● WORK INSTRUCTIONS:
Retype the material exactly, ending with the line containing "asked for a".

● PROVIDED MATERIAL:
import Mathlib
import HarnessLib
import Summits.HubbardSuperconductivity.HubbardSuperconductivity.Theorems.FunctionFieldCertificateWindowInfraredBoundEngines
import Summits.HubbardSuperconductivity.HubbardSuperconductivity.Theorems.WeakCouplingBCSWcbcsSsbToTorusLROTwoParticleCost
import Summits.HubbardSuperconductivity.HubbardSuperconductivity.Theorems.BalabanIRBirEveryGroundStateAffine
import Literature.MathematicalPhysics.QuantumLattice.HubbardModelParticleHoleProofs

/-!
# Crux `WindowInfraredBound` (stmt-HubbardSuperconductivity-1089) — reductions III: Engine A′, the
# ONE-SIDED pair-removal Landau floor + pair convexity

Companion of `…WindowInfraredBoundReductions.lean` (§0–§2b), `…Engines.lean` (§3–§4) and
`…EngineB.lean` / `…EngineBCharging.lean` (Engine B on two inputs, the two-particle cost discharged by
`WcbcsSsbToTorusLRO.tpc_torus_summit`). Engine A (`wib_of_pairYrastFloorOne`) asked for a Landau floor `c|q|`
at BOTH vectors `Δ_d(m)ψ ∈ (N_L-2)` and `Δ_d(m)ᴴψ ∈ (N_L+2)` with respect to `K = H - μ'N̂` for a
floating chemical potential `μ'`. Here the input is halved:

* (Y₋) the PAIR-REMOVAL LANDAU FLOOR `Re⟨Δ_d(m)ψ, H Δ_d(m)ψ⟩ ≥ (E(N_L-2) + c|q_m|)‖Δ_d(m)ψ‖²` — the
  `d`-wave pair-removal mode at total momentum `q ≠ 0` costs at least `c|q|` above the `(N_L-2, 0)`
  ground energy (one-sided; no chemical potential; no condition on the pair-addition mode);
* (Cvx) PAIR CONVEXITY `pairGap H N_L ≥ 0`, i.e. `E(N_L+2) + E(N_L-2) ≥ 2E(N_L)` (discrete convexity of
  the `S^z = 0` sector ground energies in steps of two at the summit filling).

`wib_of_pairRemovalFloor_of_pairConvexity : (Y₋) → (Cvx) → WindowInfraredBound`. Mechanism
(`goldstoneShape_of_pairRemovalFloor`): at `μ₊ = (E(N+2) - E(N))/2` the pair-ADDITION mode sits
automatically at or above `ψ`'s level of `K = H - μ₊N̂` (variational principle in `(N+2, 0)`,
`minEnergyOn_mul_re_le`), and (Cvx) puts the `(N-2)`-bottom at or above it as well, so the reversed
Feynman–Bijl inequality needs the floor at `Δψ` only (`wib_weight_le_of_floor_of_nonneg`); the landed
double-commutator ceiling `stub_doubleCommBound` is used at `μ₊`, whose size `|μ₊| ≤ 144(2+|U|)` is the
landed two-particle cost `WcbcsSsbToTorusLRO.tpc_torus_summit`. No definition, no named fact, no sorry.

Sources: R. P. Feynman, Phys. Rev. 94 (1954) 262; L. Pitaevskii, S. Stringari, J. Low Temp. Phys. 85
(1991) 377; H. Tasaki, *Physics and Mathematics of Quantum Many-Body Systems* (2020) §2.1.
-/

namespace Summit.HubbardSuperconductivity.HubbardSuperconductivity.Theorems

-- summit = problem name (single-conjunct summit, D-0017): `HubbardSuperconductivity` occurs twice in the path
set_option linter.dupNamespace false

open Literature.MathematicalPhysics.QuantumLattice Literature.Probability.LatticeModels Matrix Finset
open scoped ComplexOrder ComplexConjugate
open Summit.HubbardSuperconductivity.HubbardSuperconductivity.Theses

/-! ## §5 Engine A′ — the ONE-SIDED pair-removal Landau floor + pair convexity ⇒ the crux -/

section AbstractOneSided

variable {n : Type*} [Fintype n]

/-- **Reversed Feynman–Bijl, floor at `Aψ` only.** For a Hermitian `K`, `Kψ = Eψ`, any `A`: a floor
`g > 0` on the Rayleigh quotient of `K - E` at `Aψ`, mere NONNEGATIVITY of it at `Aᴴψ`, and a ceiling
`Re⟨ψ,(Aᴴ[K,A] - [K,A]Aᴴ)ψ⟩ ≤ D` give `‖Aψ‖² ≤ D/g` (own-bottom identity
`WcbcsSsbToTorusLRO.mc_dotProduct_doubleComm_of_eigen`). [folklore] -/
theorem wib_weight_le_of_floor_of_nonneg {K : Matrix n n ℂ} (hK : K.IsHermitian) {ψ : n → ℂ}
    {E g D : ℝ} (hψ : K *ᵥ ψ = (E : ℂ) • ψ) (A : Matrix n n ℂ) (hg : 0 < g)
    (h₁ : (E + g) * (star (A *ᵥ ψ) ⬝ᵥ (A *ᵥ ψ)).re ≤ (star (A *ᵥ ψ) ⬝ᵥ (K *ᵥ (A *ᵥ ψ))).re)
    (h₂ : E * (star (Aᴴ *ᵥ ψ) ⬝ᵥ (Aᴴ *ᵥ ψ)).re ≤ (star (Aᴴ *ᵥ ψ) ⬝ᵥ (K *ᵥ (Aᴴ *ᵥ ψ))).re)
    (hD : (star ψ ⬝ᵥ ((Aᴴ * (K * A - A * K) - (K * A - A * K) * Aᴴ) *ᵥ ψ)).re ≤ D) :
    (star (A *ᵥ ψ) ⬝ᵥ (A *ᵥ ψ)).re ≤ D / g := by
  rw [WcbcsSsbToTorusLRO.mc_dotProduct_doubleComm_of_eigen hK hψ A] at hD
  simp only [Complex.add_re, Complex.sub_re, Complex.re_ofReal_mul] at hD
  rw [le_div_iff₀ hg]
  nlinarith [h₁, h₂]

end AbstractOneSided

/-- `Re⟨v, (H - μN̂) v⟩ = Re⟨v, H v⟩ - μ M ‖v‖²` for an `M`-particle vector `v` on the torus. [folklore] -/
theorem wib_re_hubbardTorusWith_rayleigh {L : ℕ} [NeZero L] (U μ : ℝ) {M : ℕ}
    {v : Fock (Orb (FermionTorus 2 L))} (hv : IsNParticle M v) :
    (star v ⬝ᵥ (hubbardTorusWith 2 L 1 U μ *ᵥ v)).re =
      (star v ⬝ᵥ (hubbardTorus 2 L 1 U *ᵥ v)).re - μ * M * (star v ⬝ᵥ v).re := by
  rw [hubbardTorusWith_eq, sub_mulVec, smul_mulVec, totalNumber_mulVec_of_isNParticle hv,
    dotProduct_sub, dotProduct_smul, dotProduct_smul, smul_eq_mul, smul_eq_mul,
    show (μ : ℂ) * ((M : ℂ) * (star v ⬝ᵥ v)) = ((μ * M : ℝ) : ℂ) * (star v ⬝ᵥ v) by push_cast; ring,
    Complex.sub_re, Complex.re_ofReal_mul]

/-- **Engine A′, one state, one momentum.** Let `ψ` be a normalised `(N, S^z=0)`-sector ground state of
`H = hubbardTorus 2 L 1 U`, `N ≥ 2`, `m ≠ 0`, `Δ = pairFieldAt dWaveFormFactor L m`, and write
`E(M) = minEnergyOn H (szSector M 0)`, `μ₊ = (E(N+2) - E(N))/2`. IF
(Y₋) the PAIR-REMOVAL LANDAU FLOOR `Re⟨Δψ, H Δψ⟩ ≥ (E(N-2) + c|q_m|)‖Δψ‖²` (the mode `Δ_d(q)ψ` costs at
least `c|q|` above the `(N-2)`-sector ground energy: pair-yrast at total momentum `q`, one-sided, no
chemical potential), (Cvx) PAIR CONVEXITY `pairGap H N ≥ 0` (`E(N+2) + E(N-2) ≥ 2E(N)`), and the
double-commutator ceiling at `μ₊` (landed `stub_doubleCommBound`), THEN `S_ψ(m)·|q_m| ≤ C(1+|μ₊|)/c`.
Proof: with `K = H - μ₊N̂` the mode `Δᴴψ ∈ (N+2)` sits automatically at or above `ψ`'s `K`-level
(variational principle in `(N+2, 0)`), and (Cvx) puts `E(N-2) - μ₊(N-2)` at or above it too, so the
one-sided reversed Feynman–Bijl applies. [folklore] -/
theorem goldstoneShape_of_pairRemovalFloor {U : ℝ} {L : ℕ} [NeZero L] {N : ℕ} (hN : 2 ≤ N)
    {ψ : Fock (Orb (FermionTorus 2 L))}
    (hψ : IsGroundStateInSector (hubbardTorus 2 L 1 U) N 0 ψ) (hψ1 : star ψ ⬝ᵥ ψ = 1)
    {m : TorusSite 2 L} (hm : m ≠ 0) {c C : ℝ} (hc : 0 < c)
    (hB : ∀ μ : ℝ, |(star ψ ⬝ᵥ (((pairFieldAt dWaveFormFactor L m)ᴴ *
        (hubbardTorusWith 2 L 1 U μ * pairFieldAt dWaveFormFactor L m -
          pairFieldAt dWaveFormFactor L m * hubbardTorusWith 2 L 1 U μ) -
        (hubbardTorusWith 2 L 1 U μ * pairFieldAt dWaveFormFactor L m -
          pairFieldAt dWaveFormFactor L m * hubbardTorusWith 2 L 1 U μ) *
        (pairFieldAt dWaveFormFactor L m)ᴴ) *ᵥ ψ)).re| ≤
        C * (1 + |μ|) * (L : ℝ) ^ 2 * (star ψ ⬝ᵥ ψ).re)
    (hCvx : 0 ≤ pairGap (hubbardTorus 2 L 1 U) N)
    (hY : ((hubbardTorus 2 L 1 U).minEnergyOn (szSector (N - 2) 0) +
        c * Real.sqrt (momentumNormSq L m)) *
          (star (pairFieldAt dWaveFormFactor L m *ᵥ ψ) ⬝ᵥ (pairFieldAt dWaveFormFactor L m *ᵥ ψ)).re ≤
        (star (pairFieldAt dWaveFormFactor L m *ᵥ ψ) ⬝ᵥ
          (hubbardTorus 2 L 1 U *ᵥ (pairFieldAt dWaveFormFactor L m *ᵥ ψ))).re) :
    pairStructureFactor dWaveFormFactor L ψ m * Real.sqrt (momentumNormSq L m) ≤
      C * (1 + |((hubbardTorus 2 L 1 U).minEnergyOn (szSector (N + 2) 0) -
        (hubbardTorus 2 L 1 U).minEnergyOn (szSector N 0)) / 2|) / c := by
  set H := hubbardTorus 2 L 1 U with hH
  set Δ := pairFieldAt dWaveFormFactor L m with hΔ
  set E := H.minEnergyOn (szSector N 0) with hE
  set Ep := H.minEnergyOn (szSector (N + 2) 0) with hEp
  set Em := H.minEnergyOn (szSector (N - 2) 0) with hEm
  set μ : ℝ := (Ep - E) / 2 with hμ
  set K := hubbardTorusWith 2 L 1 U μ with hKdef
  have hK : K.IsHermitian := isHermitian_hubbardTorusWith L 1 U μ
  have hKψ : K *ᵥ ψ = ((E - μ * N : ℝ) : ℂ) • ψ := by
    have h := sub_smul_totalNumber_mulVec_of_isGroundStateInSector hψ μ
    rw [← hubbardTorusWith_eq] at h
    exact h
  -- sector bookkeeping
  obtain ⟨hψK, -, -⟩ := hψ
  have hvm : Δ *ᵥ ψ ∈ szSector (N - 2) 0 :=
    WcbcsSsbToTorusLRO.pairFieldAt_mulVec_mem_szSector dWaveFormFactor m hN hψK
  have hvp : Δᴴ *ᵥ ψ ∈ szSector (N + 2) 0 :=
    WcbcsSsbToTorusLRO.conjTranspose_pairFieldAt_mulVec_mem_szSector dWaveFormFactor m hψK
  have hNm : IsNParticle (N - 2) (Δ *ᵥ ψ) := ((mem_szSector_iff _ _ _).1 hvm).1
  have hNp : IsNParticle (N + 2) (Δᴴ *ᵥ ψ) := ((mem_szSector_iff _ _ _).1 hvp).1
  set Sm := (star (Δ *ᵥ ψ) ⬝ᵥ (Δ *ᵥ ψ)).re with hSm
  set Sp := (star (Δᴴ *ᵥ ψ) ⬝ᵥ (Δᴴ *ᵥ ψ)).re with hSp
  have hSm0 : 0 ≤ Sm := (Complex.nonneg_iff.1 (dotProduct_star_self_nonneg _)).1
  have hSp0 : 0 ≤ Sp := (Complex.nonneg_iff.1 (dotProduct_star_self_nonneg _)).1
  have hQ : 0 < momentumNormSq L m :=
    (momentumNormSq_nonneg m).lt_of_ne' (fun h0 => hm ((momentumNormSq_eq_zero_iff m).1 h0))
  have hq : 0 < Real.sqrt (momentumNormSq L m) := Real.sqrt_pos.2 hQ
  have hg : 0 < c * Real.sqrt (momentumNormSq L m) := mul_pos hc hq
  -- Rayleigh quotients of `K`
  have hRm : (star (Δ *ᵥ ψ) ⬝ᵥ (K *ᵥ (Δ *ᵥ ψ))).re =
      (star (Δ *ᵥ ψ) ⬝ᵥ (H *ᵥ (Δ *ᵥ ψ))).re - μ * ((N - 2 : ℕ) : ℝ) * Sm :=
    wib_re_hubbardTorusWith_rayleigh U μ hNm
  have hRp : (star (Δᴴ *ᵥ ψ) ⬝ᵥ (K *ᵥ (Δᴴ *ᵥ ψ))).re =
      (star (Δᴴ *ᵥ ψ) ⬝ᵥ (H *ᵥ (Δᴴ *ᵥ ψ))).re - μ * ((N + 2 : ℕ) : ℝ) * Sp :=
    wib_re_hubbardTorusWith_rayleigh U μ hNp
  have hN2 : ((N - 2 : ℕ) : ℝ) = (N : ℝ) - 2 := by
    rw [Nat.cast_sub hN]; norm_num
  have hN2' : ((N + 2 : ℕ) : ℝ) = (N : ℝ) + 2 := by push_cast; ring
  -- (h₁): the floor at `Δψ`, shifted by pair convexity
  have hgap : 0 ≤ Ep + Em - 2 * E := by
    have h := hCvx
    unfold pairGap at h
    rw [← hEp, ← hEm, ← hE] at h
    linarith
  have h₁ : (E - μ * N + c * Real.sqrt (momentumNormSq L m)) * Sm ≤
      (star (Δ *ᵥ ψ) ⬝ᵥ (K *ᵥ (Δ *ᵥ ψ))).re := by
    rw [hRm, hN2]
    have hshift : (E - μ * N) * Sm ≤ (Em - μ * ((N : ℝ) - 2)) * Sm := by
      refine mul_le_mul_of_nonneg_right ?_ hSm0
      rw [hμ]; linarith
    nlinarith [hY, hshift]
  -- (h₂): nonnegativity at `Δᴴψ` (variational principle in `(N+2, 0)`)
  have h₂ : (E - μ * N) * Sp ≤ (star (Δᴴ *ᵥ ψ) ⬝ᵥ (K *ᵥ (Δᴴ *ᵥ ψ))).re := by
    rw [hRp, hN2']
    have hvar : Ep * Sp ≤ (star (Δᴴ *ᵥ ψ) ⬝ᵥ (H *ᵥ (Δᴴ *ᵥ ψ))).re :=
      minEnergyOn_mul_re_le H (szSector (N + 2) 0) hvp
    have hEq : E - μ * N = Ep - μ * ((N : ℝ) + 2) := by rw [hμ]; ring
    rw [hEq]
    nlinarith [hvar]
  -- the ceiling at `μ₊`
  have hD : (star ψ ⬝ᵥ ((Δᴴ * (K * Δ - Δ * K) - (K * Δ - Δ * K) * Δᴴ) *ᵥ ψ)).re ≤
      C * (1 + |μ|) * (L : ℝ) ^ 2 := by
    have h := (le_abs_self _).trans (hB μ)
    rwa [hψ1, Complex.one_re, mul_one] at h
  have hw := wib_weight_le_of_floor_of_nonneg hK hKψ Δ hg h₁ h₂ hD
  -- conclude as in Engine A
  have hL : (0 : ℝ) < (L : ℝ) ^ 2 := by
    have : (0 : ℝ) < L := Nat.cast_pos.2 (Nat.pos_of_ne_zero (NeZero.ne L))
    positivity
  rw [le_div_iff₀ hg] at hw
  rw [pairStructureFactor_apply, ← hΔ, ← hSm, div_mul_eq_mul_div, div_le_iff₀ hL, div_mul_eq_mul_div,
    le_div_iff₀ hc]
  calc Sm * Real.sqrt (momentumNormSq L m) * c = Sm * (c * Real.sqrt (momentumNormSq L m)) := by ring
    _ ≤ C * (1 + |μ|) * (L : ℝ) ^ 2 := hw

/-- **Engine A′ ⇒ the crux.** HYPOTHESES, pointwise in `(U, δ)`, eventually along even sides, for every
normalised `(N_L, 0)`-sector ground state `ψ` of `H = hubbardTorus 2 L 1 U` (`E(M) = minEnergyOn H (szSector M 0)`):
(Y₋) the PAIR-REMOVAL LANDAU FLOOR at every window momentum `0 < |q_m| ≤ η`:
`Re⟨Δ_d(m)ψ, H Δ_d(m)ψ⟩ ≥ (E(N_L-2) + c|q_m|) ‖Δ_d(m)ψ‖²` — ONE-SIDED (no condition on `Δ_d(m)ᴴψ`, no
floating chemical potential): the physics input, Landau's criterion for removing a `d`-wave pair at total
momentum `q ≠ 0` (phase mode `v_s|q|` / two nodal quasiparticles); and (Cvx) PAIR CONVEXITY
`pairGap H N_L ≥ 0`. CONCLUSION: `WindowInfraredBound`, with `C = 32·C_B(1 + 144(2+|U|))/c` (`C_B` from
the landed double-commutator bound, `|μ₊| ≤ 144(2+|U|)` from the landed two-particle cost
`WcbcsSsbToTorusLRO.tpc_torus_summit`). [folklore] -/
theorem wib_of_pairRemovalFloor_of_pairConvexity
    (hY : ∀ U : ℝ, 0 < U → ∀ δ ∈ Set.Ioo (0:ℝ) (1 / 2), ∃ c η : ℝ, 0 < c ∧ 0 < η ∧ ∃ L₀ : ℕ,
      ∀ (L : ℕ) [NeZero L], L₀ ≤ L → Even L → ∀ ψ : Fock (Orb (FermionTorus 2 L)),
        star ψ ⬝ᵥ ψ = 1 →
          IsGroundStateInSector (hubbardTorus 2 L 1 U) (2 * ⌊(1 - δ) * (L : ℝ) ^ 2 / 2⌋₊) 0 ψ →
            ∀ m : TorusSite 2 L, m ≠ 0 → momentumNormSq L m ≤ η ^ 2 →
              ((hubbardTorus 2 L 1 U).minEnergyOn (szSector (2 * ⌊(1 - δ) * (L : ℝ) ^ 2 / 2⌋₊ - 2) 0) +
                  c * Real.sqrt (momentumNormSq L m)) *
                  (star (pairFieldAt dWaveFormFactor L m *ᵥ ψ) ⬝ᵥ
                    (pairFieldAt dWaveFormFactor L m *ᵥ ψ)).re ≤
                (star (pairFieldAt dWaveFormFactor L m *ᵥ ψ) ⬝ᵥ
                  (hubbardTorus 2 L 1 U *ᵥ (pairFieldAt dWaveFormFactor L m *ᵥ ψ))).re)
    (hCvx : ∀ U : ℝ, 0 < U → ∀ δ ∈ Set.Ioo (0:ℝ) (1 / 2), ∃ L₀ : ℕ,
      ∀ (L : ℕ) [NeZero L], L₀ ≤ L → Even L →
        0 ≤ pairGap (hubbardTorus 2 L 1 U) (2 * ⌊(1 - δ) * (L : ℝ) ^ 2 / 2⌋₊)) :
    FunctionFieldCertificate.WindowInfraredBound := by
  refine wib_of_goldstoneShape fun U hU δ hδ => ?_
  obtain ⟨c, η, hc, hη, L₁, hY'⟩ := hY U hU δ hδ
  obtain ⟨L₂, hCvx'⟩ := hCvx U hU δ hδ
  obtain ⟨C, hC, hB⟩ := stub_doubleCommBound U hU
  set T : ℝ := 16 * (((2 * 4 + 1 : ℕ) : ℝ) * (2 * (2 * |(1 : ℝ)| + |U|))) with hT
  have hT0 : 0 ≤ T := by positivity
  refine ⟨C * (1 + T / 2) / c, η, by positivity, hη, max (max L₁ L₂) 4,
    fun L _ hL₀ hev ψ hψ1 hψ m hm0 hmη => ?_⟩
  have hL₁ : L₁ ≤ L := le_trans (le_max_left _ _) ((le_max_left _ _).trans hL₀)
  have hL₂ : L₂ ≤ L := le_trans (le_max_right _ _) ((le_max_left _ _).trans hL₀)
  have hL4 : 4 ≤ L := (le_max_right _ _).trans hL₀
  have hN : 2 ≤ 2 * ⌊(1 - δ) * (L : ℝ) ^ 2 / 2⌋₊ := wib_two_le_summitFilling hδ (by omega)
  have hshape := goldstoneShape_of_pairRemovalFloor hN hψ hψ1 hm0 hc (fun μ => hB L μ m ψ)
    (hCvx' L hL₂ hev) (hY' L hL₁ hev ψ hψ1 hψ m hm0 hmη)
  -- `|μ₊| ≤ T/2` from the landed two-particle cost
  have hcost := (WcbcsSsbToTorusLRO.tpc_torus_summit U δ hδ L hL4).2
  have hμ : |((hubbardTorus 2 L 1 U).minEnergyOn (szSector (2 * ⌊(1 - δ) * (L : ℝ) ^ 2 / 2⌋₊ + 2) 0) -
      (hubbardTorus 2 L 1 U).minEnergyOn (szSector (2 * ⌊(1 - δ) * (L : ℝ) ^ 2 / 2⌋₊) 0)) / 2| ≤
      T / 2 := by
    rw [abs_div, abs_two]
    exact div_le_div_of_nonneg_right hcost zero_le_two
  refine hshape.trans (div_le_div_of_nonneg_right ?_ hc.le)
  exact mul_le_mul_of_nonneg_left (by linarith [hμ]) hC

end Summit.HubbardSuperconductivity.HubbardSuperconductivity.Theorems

● WRITTEN RESPONSE:
import Mathlib
import HarnessLib
import Summits.HubbardSuperconductivity.HubbardSuperconductivity.Theorems.FunctionFieldCertificateWindowInfraredBoundEngines
import Summits.HubbardSuperconductivity.HubbardSuperconductivity.Theorems.WeakCouplingBCSWcbcsSsbToTorusLROTwoParticleCost
import Summits.HubbardSuperconductivity.HubbardSuperconductivity.Theorems.BalabanIRBirEveryGroundStateAffine
import Literature.MathematicalPhysics.QuantumLattice.HubbardModelParticleHoleProofs

/-!
# Crux `WindowInfraredBound` (stmt-HubbardSuperconductivity-1089) — reductions III: Engine A′, the
# ONE-SIDED pair-removal Landau floor + pair convexity

Companion of `…WindowInfraredBoundReductions.lean` (§0–§2b), `…Engines.lean` (§3–§4) and
`…EngineB.lean` / `…EngineBCharging.lean` (Engine B on two inputs, the two-particle cost discharged by
`WcbcsSsbToTorusLRO.tpc_torus_summit`). Engine A (`wib_of_pairYrastFloorOne`) asked for a Landau floor `c|q|`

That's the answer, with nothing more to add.